Aim of the exercise. Lines from the beginning of the data below through the one containing "proves the algebra" are to be printed exactly as they appear.

(Data records)
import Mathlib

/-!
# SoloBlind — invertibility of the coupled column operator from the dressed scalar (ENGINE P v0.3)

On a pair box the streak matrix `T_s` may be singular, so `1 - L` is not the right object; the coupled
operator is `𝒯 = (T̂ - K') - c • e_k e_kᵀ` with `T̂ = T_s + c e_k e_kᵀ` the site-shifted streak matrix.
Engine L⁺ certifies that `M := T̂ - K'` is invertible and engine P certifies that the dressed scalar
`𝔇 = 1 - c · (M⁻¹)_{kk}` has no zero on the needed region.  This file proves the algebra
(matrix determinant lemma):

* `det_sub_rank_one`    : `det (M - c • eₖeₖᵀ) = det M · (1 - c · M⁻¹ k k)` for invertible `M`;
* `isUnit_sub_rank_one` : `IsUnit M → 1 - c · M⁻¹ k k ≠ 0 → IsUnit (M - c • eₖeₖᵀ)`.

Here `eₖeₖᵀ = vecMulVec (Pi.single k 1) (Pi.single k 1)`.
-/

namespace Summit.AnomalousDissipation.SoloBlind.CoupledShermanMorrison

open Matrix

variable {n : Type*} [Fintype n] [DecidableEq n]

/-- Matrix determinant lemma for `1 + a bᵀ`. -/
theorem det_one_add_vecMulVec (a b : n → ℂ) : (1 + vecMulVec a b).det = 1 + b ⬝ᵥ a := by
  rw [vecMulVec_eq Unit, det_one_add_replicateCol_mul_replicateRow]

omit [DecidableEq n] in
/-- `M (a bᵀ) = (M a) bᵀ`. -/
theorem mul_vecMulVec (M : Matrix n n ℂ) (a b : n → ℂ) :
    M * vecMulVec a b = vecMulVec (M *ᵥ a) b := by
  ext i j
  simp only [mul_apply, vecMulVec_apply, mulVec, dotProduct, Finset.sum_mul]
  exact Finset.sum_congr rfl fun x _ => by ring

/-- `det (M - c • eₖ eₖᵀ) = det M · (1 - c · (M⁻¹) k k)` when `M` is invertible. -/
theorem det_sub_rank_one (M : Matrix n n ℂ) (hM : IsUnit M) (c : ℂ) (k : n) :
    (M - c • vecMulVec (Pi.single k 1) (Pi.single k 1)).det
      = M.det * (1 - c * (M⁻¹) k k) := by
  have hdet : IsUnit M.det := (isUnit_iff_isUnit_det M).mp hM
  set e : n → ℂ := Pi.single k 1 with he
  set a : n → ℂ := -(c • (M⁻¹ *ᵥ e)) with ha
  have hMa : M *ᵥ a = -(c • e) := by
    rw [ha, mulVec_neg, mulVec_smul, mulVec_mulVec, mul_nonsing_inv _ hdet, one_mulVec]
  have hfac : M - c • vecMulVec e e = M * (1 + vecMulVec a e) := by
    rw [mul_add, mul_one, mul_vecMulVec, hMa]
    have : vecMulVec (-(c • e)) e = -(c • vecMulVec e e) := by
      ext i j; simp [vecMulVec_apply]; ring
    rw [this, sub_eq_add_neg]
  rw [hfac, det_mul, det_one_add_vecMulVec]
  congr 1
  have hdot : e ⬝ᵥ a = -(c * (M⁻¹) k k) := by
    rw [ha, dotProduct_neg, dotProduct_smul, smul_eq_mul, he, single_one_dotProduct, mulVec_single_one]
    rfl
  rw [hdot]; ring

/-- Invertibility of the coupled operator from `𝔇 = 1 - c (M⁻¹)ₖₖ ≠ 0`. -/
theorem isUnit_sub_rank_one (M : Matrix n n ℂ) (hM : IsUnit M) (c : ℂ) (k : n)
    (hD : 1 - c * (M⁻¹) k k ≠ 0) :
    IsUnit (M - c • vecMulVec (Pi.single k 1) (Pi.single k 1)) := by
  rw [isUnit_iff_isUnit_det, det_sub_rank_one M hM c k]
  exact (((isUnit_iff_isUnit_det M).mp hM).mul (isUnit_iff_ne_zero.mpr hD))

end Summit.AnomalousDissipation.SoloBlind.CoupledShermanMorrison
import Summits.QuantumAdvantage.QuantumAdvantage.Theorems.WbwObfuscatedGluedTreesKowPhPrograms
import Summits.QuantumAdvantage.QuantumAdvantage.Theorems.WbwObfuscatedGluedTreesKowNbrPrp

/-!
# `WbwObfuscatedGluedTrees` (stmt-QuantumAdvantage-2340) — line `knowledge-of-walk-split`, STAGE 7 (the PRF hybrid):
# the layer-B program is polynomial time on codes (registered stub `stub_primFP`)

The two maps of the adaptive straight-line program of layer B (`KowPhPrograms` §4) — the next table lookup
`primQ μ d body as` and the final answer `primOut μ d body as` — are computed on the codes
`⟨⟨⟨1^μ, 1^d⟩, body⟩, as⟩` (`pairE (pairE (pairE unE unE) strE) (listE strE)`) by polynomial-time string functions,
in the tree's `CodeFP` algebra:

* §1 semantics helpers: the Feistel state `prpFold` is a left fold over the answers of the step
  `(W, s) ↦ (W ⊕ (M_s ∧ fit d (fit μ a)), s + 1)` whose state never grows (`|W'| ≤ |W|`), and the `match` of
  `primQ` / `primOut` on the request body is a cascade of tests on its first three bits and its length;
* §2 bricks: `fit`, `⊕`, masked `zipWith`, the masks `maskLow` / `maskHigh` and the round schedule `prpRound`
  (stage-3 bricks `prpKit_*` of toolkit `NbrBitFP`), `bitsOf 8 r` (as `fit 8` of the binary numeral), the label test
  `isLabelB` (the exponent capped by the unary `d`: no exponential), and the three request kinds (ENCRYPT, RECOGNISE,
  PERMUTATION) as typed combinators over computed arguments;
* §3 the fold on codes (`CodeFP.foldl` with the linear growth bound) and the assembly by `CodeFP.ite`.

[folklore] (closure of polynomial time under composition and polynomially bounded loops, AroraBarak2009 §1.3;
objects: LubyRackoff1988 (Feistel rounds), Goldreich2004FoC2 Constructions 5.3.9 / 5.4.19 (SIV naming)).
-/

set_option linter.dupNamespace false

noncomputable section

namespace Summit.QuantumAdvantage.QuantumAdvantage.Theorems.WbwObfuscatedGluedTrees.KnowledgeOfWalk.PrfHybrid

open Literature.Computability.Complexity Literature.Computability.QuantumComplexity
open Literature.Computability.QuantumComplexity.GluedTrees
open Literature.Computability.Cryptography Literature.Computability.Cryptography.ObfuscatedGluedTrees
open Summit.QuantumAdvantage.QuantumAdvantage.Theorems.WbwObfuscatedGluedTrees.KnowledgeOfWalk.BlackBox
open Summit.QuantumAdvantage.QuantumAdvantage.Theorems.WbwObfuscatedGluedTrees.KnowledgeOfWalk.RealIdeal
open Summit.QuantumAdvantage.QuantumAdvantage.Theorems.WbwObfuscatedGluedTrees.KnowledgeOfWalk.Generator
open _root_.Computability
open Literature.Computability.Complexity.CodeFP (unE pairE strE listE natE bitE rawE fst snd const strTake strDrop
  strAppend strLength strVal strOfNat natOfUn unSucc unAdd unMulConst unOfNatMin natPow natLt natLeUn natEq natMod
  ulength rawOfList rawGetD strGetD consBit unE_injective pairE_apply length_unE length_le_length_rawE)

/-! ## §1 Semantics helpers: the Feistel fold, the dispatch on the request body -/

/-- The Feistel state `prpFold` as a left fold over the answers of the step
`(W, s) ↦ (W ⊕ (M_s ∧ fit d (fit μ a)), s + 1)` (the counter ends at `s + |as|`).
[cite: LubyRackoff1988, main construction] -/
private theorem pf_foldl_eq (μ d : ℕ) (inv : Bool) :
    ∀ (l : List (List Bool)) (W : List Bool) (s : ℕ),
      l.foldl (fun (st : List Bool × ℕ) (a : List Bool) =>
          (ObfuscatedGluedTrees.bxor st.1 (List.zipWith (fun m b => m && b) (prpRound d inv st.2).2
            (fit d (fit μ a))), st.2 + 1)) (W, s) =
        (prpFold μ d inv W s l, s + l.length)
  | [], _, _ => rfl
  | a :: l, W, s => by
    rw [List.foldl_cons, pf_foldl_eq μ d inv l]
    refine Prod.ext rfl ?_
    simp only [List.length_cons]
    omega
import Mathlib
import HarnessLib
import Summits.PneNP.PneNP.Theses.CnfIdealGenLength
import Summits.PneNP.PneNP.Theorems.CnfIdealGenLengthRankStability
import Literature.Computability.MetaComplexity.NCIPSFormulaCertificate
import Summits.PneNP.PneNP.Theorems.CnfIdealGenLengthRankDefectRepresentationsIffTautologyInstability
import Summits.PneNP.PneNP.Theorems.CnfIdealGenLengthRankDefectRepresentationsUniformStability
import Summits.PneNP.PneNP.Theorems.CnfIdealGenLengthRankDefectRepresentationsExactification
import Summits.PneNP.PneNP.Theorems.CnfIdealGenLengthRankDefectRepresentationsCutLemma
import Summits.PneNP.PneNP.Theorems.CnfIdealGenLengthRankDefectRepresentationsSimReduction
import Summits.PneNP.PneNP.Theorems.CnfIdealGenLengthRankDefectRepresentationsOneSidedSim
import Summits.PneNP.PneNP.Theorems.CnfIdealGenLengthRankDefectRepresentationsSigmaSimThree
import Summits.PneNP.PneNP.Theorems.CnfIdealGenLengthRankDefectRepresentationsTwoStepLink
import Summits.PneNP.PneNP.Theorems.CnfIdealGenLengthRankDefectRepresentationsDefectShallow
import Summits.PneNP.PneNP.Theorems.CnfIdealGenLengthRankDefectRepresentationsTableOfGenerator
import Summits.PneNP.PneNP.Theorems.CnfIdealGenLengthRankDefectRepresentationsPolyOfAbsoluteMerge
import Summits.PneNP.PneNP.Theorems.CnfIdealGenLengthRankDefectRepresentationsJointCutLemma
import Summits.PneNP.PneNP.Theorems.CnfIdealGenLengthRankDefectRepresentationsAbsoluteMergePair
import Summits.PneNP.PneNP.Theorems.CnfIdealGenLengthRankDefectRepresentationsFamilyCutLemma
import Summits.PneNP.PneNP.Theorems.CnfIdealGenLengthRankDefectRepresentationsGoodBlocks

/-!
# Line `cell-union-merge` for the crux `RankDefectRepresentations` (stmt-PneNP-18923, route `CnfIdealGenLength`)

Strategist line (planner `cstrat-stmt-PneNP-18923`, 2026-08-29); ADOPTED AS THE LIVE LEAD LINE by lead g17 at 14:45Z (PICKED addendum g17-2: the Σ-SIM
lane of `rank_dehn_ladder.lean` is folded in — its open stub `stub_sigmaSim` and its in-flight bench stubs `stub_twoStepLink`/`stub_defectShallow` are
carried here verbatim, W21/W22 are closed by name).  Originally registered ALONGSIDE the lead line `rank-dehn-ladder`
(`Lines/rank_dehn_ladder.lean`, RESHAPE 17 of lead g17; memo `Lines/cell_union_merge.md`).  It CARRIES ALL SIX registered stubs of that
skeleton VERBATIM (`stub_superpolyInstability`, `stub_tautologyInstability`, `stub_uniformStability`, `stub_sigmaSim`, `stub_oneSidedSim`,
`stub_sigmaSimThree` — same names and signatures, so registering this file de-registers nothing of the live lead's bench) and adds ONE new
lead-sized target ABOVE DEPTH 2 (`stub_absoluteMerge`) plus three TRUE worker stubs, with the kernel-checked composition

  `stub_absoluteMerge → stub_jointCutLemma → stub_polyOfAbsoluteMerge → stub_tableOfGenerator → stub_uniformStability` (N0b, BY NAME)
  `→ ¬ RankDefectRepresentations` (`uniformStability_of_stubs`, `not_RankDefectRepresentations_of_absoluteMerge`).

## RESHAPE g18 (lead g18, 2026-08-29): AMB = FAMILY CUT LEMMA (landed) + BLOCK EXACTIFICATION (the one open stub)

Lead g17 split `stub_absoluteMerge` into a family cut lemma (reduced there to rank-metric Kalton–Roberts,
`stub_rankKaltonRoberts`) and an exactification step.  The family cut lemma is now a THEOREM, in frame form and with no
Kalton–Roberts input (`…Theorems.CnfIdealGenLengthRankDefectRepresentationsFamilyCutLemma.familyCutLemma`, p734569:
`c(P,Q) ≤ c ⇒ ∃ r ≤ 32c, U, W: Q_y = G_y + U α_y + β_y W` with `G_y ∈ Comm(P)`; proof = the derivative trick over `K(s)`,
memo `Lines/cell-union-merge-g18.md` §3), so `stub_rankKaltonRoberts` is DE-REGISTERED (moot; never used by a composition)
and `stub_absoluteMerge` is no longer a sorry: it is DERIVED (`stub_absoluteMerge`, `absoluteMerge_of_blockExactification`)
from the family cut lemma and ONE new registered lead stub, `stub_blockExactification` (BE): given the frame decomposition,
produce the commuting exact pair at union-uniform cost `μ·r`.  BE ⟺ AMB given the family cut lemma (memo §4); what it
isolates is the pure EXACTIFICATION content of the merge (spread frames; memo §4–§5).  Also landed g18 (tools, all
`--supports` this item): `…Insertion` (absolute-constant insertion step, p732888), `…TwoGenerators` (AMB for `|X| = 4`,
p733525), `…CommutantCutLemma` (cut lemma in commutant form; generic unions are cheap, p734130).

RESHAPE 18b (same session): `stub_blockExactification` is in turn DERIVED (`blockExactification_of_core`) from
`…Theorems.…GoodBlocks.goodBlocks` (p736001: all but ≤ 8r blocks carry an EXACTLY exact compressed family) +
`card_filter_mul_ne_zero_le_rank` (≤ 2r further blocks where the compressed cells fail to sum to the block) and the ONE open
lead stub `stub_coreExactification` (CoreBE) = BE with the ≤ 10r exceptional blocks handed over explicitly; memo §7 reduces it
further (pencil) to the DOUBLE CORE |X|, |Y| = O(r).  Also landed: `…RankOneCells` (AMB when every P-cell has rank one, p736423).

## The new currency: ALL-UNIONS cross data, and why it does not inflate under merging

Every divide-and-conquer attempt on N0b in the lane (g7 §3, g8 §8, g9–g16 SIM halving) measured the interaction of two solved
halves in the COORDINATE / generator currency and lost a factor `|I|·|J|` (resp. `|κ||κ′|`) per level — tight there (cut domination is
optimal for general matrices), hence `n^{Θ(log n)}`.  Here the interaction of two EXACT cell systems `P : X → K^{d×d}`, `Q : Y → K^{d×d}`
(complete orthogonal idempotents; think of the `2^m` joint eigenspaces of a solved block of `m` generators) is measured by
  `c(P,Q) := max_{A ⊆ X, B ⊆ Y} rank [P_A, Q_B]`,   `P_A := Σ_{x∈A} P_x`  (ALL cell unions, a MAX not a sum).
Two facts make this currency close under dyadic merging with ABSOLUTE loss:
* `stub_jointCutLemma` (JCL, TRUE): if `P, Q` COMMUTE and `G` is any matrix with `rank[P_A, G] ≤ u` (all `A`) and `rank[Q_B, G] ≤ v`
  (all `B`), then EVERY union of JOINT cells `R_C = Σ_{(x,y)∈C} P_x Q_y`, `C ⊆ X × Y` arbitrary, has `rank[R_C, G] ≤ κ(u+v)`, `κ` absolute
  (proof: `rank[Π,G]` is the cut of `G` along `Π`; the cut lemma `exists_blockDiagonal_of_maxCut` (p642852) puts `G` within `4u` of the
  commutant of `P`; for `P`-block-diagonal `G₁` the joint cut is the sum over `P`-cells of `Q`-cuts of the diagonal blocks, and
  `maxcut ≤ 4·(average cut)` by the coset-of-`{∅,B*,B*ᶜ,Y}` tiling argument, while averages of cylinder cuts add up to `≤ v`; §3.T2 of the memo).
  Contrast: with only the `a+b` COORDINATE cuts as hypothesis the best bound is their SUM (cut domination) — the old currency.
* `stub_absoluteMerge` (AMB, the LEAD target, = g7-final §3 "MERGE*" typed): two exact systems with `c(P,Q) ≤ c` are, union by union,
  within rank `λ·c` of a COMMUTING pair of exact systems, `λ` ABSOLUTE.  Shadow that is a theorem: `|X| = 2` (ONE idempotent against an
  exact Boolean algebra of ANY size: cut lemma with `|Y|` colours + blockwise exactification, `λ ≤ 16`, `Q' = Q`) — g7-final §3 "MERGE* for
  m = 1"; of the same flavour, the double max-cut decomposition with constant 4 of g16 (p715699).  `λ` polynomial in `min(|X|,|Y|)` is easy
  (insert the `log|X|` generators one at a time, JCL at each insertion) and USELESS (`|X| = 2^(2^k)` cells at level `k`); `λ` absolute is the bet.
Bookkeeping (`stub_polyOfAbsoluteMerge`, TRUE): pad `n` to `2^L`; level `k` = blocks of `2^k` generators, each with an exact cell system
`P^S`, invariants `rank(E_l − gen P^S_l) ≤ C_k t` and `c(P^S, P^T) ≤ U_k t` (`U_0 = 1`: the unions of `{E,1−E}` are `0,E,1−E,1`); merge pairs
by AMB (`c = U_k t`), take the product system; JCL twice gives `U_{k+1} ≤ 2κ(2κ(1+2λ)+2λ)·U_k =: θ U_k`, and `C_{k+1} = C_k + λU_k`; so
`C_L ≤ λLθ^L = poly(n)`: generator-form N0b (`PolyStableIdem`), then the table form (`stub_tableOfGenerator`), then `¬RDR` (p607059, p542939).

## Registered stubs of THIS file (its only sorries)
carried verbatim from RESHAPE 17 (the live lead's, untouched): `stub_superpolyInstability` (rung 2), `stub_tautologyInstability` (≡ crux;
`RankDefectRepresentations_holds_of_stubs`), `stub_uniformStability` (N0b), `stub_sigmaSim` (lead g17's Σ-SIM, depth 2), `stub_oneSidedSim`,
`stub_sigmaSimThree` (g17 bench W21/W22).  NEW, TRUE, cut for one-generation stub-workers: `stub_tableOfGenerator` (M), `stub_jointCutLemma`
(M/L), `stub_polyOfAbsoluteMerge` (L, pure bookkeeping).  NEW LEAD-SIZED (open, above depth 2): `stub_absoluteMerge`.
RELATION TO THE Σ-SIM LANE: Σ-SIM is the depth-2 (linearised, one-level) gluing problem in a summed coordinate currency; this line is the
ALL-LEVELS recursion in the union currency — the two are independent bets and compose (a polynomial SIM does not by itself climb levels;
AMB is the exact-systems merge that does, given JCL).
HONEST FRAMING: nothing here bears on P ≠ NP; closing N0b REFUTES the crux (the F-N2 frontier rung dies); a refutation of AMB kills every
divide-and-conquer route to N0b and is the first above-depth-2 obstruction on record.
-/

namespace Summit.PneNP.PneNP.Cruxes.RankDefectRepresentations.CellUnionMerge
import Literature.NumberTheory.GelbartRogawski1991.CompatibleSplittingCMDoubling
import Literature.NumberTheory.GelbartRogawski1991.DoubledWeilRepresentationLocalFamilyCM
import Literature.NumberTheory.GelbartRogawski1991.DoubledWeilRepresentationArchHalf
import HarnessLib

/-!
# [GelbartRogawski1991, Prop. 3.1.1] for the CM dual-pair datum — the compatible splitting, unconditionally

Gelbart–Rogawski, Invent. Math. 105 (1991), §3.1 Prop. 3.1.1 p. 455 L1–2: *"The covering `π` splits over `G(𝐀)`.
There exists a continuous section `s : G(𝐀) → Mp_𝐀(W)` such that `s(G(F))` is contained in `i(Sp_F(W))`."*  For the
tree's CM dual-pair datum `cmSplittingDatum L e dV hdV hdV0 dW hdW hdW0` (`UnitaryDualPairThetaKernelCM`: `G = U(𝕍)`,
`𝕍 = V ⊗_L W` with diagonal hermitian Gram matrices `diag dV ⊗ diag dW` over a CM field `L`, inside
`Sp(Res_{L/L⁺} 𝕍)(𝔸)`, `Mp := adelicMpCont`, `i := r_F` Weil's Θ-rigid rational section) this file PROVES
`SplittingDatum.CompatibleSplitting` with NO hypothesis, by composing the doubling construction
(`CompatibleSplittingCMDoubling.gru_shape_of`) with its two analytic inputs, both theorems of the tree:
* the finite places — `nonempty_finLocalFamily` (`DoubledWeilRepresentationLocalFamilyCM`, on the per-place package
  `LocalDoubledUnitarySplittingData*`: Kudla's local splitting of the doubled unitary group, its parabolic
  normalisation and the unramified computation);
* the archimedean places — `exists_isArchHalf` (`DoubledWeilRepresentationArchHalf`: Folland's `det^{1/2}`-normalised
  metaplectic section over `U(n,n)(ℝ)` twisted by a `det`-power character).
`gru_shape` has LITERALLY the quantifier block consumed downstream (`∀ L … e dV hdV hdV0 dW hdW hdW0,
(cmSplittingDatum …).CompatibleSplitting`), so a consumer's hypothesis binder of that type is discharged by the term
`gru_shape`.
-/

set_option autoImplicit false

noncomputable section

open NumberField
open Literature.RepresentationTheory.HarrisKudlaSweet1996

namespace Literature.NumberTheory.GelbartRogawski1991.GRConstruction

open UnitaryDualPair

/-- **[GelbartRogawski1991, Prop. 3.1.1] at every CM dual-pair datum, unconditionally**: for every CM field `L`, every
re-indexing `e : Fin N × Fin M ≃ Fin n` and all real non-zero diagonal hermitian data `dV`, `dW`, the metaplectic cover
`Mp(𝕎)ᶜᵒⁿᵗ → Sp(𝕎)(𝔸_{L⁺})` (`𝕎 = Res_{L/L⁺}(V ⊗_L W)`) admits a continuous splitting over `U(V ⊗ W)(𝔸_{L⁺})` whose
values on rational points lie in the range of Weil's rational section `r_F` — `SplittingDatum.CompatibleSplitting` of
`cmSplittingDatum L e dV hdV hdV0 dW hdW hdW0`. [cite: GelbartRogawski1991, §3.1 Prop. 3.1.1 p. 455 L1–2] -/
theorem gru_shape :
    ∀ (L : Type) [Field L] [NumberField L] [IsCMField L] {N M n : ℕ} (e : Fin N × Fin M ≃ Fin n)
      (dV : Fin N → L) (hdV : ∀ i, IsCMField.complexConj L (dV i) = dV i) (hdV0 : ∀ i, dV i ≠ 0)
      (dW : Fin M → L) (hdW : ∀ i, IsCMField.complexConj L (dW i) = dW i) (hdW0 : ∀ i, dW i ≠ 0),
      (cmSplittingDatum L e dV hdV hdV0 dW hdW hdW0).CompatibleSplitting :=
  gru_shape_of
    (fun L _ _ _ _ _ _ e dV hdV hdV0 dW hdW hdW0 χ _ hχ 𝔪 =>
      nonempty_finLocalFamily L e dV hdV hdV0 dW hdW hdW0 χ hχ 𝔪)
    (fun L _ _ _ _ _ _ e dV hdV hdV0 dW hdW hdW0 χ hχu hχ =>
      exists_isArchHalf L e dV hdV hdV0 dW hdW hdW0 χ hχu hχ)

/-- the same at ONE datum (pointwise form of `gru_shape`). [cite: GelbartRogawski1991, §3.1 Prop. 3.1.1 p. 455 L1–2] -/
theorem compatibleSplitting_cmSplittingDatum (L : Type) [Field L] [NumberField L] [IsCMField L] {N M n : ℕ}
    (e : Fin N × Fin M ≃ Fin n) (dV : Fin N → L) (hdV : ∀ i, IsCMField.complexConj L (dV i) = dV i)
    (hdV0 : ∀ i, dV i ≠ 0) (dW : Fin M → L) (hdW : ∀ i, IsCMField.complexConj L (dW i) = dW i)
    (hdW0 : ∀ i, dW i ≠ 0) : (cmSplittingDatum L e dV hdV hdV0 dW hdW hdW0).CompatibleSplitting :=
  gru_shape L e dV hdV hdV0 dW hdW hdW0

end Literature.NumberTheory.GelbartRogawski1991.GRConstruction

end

Answer space.
import Mathlib

/-!
# SoloBlind — invertibility of the coupled column operator from the dressed scalar (ENGINE P v0.3)

On a pair box the streak matrix `T_s` may be singular, so `1 - L` is not the right object; the coupled
operator is `𝒯 = (T̂ - K') - c • e_k e_kᵀ` with `T̂ = T_s + c e_k e_kᵀ` the site-shifted streak matrix.
Engine L⁺ certifies that `M := T̂ - K'` is invertible and engine P certifies that the dressed scalar
`𝔇 = 1 - c · (M⁻¹)_{kk}` has no zero on the needed region.  This file proves the algebra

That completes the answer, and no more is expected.